(About this exercise): Your reply should consist solely of the lines from the start of the material below through the line containing "is the argument", reproduced exactly.

───── Entries supplied ─────

/-!
# Darboux's theorem: boundary values winding once around a convex set

Classical univalence criterion ("Darboux's theorem"; Boas, *Invitation to Complex Analysis*,
2nd ed. (2010) §13D; Pommerenke, *Boundary Behaviour of Conformal Maps* (1992) Ch. 2; the engine
is the argument principle, Conway Ch. V Thm 3.4), in the winding-number language of the tree
(`Literature.Topology.PlaneTopology.wind`, `circleLoop`):

* `darbouxPicard_convex` — `Φ` holomorphic on the unit disc and continuous on the closed disc,
  `K` compact convex, `w₀ ∈ interior K`; if the boundary values `Φ(e^{it})`, `t ∈ [0, 2π]`, lie on
  `frontier K` and admit a continuous argument `θ` about `w₀` with `θ(2π) = θ(0) + 2π` (the trace
  winds ONCE about `w₀`), then `Φ` is injective on the disc and maps it onto `interior K`
  (no monotonicity of `θ` is needed);
* `traceWinding_nonneg` — a continuous argument `θ` of `Φ(e^{it}) - w₀` (`w₀` omitted by the
  boundary values) satisfies `θ(0) ≤ θ(2π)`: a holomorphic boundary trace never winds negatively.

Proof. `θ(2π) - θ(0) = 2π · wind (Φ ∘ γ₁ - w₀)` for the unit circle `γ₁` (`sub_eq_two_pi_mul_wind`);
by uniform continuity the circles `γ_r`, `r → 1`, give loops `Φ ∘ γ_r - w` with the same winding
number and no zero of `Φ - w` on `‖z‖ = r` (`exists_radius_wind_eq`); the argument principle
(`wind_circleLoop_nonneg`, `wind_circleLoop_pos_of_zero`, and `ArgPrinciple.factorisation` /
`wind_eq_sum` for the count `= 1`, `exists_unique_zero_of_wind_eq_one`) turns winding numbers into
zero counts (`zeros_of_boundary_wind`). The boundary trace winds `1` about every point of
`interior K` (a connected set missing the trace, `wind_sub_eq_of_mem_interior`) and `0` about every
point off `K` (escape along a ray, `wind_sub_eq_zero_of_not_mem`); so `Φ - w` has exactly one zero
in the disc for `w ∈ interior K` and none for `w ∉ K`, and the open mapping theorem
(`AnalyticOnNhd.is_constant_or_isOpen`) puts the open set `Φ(disc) ⊆ K` inside `interior K`.
Written for the line `potential-darboux-picard-diamond` of crux `ParafermionToSLESixFamilies`
(summit `CriticalPhenomena/CardyFormulaZ2`); no lattice objects here.

## References

* R. P. Boas, *Invitation to Complex Analysis*, 2nd ed., rev. H. P. Boas, MAA (2010), §13D
  ("Darboux's theorem"). [Boas2010]
* J. B. Conway, *Functions of One Complex Variable I*, 2nd ed. (1978), Ch. V §3 Thm 3.4
  (argument principle), Ch. IV §7 (open mapping theorem). [Conway1978]
-/

noncomputable section

open Set Metric Filter
open scoped Real Topology
open Literature.Topology.PlaneTopology

namespace Literature.Analysis.Complex

open _root_.Complex

/-! ### The boundary circle and the argument of the boundary trace -/

/-- The unit circle loop is `s ↦ e^{2πis}`, in the `exp (t * I)` form (`t : ℝ`). [folklore] -/
theorem circleLoop_zero_one (s : ℝ) : circleLoop 0 1 s = exp ((2 * π * s : ℝ) * I) := by
  simp [circleLoop, circleMap]

/-- Circle loops of radius `r ∈ [0, 1]` about `0` lie in the closed unit disc. [folklore] -/
theorem circleLoop_mem_closedBall {r : ℝ} (hr : 0 ≤ r) (hr1 : r ≤ 1) (s : ℝ) :
    circleLoop 0 r s ∈ closedBall (0 : ℂ) 1 :=
  closedBall_subset_closedBall hr1 (sphere_subset_closedBall (circleLoop_mem_sphere 0 hr s))

/-- `[0, 1] ∋ s ↦ 2πs ∈ [0, 2π]`. [folklore] -/
theorem two_pi_mul_mem_Icc {s : ℝ} (hs : s ∈ Icc (0 : ℝ) 1) : 2 * π * s ∈ Icc (0 : ℝ) (2 * π) :=
  ⟨mul_nonneg Real.two_pi_pos.le hs.1, mul_le_of_le_one_right Real.two_pi_pos.le hs.2⟩

/-- **The argument increment is `2π` times the winding number.** If `θ` is a continuous argument
of `Φ(e^{it}) - w₀` on `[0, 2π]` (`Φ` continuous on the closed unit disc, `w₀` omitted by the
boundary values), then `θ(2π) - θ(0) = 2π · wind (s ↦ Φ(e^{2πis}) - w₀)`. [folklore] -/
theorem sub_eq_two_pi_mul_wind {Φ : ℂ → ℂ} {w₀ : ℂ} {θ : ℝ → ℝ}
    (hΦ : ContinuousOn Φ (closedBall (0 : ℂ) 1)) (hθ : ContinuousOn θ (Icc (0 : ℝ) (2 * π)))
    (hne : ∀ t ∈ Icc (0 : ℝ) (2 * π), Φ (exp (t * I)) ≠ w₀)
    (hpol : ∀ t ∈ Icc (0 : ℝ) (2 * π),
      Φ (exp (t * I)) - w₀ = (‖Φ (exp (t * I)) - w₀‖ : ℂ) * exp (θ t * I)) :
    θ (2 * π) - θ 0 = 2 * π * (wind (fun s => Φ (circleLoop 0 1 s) - w₀) : ℝ) := by
  -- the loop and its explicit logarithm `log ‖G‖ + i θ(2π s)`
  have hG : ContinuousOn (fun s : ℝ => Φ (circleLoop 0 1 s) - w₀) (Icc 0 1) :=
    (hΦ.comp (continuous_circleLoop 0 1).continuousOn
      fun s _ => circleLoop_mem_closedBall zero_le_one le_rfl s).sub continuousOn_const
  have hG0 : ∀ s ∈ Icc (0 : ℝ) 1, Φ (circleLoop 0 1 s) - w₀ ≠ 0 := fun s hs => by
    rw [circleLoop_zero_one]; exact sub_ne_zero.2 (hne _ (two_pi_mul_mem_Icc hs))
  have hθ' : ContinuousOn (fun s : ℝ => θ (2 * π * s)) (Icc 0 1) :=
    hθ.comp (by fun_prop) fun s hs => two_pi_mul_mem_Icc hs
  set l : ℝ → ℂ := fun s => (Real.log ‖Φ (circleLoop 0 1 s) - w₀‖ : ℂ) + θ (2 * π * s) * I
    with hl
  have hlc : ContinuousOn l (Icc 0 1) :=
    (continuous_ofReal.comp_continuousOn
      (hG.norm.log fun s hs => (norm_pos_iff.2 (hG0 s hs)).ne')).add
      ((continuous_ofReal.comp_continuousOn hθ').mul continuousOn_const)
  have hle : ∀ s ∈ Icc (0 : ℝ) 1, exp (l s) = Φ (circleLoop 0 1 s) - w₀ := by
    intro s hs
    simp only [hl]
    rw [exp_add, ← ofReal_exp, Real.exp_log (norm_pos_iff.2 (hG0 s hs)), circleLoop_zero_one]
    exact (hpol _ (two_pi_mul_mem_Icc hs)).symm
  have h01 : Φ (circleLoop 0 1 0) - w₀ = Φ (circleLoop 0 1 1) - w₀ := by rw [circleLoop_zero_eq]
  have hspec := wind_spec (f := fun s => Φ (circleLoop 0 1 s) - w₀) hlc hle h01
  -- read off the imaginary increment
  have key : ((θ (2 * π) - θ 0 : ℝ) : ℂ) * I =
      (wind (fun s => Φ (circleLoop 0 1 s) - w₀) : ℂ) * (2 * π) * I := by
    rw [mul_assoc, ← hspec]
    simp only [hl, circleLoop_zero_eq, mul_one, mul_zero]
    push_cast
    ring
  have key' := mul_right_cancel₀ I_ne_zero key
  apply ofReal_injective
  rw [key']
  push_cast
  ring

─────

(The answer):
/-!
# Darboux's theorem: boundary values winding once around a convex set

Classical univalence criterion ("Darboux's theorem"; Boas, *Invitation to Complex Analysis*,
2nd ed. (2010) §13D; Pommerenke, *Boundary Behaviour of Conformal Maps* (1992) Ch. 2; the engine
is the argument principle, Conway Ch. V Thm 3.4), in the winding-number language of the tree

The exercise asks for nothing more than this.